▶ [Work request]:
Among the entries below, find every line that contains the string "simpa", then copy it.

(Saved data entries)
■ ■ ■

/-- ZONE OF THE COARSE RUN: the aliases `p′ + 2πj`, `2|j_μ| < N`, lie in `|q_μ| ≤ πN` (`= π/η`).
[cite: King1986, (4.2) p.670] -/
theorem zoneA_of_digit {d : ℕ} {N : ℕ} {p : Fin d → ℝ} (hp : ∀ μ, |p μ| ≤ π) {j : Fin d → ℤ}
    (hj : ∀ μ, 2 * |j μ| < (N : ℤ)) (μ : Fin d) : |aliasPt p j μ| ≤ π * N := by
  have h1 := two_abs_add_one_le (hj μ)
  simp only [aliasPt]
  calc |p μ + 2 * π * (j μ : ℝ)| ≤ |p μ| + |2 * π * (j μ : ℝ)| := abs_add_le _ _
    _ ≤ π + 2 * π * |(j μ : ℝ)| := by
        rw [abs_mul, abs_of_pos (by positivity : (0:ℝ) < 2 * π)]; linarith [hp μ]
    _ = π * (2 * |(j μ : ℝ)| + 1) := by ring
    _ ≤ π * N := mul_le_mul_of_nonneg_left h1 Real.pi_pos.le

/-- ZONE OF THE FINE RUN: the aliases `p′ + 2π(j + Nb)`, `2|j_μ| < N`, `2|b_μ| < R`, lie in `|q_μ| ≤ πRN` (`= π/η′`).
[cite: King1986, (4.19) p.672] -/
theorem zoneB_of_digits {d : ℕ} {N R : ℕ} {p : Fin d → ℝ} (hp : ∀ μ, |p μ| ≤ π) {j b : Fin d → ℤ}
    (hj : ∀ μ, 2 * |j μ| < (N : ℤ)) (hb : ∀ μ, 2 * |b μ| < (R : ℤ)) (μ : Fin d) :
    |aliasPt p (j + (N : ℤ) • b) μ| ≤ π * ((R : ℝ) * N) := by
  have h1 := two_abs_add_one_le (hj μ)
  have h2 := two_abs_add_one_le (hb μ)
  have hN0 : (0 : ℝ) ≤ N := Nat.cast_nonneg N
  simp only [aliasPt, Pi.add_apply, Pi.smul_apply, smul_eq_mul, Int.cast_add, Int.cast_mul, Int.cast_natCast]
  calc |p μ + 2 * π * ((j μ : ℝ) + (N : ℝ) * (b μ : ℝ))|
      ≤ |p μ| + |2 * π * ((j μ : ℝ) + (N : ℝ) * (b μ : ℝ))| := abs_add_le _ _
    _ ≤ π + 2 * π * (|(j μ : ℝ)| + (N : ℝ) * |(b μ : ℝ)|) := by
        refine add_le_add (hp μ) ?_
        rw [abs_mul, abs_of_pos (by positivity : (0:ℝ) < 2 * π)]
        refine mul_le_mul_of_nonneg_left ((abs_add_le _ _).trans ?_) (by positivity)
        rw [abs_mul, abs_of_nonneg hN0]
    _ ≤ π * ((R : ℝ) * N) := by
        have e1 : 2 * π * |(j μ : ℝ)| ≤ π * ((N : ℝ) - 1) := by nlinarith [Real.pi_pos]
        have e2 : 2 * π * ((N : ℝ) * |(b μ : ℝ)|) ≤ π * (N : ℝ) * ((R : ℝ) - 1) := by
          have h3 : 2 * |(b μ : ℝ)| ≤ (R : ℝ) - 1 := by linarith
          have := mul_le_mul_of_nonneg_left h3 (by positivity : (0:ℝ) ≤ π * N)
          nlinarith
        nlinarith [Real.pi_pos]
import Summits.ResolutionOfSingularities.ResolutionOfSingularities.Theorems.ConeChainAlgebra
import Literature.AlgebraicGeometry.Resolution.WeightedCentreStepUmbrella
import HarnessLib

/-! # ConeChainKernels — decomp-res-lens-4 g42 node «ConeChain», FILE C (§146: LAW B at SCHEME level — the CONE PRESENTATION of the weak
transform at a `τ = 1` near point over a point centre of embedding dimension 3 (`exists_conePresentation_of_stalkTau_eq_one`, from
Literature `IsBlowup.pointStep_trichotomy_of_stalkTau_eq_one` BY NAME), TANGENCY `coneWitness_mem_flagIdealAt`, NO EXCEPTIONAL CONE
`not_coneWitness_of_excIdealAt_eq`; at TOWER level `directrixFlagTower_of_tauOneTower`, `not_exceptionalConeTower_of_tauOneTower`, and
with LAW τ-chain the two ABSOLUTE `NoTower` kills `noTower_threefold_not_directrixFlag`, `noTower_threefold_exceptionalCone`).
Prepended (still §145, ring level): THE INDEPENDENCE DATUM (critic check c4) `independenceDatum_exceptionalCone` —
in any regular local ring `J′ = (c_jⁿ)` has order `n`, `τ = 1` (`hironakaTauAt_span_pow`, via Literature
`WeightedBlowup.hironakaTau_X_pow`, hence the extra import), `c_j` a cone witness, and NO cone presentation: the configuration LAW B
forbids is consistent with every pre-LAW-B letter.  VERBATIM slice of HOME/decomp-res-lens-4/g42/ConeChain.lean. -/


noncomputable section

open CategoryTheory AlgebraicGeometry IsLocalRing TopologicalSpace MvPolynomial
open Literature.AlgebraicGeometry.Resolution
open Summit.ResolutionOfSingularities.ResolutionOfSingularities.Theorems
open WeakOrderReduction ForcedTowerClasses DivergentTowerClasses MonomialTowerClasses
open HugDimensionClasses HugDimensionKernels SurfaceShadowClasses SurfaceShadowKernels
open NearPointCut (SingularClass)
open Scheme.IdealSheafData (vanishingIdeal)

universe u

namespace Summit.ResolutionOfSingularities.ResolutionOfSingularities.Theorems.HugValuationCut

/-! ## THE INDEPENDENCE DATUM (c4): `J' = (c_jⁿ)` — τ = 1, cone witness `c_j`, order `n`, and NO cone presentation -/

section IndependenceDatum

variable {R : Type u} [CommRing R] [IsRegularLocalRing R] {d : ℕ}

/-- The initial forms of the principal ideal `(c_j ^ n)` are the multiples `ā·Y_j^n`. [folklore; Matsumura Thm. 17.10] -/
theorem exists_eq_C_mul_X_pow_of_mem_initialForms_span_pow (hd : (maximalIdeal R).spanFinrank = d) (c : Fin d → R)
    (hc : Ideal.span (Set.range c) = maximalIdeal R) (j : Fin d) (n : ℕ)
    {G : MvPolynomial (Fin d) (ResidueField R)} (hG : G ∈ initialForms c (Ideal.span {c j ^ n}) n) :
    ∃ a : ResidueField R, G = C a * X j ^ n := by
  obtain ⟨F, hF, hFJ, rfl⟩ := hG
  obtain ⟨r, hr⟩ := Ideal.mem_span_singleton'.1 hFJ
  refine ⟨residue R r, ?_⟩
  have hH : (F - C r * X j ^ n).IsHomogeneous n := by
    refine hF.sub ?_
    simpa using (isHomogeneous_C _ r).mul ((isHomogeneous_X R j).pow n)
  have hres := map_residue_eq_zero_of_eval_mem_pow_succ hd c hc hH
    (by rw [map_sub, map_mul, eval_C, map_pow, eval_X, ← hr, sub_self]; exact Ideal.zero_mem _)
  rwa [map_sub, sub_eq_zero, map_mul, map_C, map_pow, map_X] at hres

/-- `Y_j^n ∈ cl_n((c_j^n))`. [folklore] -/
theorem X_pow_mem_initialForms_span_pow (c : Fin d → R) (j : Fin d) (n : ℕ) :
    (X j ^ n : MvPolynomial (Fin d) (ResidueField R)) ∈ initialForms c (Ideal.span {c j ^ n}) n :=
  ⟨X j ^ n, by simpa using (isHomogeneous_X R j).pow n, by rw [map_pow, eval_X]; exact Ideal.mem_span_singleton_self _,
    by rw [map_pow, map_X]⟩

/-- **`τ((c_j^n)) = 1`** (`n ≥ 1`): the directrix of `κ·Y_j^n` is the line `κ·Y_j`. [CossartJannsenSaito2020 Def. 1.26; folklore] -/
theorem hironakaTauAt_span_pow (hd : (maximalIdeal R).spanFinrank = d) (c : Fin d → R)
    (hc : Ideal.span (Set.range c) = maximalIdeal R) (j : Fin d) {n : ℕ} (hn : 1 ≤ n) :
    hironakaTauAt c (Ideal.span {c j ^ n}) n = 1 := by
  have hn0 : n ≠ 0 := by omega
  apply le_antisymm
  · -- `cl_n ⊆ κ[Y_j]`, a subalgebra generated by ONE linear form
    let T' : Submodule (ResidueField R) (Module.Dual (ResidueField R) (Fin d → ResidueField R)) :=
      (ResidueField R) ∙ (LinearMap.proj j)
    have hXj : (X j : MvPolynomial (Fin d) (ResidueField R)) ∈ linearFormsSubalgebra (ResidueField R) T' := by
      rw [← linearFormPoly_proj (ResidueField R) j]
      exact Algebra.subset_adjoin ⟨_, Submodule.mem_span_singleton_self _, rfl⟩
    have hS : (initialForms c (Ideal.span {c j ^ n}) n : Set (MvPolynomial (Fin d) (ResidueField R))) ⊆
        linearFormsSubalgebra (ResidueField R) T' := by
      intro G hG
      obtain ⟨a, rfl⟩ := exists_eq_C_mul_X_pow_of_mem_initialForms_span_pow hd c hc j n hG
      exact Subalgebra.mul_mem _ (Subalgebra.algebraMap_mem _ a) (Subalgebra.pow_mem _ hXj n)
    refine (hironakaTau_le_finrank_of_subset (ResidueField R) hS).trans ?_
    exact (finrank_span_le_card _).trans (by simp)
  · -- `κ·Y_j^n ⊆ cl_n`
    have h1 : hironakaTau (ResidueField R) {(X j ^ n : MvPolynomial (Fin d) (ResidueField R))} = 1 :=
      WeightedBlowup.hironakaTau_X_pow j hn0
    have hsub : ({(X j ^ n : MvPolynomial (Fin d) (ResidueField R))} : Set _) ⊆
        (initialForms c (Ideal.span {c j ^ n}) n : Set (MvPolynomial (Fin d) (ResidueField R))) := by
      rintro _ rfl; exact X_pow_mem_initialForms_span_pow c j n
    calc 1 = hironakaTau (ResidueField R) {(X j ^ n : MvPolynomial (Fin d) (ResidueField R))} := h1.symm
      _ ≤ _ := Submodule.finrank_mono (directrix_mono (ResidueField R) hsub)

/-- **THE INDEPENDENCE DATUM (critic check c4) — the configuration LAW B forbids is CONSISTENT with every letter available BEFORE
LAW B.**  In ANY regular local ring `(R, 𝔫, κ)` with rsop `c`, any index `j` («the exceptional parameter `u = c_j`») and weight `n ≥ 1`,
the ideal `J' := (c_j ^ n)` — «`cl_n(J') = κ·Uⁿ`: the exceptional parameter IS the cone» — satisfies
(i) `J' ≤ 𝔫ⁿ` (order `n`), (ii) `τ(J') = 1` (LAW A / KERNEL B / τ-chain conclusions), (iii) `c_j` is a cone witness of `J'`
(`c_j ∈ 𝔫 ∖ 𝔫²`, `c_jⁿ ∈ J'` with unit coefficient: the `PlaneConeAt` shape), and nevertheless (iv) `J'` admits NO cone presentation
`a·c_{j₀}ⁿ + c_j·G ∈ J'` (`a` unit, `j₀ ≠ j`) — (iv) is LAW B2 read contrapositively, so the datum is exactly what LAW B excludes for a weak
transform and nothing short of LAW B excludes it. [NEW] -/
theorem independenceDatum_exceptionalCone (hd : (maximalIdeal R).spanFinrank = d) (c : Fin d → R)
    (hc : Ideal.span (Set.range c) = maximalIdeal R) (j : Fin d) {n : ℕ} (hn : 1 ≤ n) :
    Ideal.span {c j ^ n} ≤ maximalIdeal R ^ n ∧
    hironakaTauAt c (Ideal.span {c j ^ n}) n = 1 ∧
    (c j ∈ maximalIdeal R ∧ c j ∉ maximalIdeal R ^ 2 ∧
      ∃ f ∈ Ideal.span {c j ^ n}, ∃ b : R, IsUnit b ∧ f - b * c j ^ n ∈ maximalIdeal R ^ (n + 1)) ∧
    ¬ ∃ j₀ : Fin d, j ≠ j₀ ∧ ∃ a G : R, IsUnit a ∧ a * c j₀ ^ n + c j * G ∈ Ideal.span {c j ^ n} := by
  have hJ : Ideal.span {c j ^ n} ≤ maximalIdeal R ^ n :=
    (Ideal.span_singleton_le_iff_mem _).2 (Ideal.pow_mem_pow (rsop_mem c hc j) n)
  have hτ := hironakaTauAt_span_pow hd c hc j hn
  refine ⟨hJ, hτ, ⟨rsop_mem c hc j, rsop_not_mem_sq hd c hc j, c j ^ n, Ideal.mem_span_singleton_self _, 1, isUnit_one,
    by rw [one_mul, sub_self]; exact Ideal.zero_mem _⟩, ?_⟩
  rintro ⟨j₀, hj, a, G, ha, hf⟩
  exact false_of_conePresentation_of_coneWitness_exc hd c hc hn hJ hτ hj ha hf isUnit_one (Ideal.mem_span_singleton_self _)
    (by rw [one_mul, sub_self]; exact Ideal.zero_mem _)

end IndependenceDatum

■ ■ ■

▶ [Answer for this exercise]:
    simpa using (isHomogeneous_C _ r).mul ((isHomogeneous_X R j).pow n)
  ⟨X j ^ n, by simpa using (isHomogeneous_X R j).pow n, by rw [map_pow, eval_X]; exact Ideal.mem_span_singleton_self _,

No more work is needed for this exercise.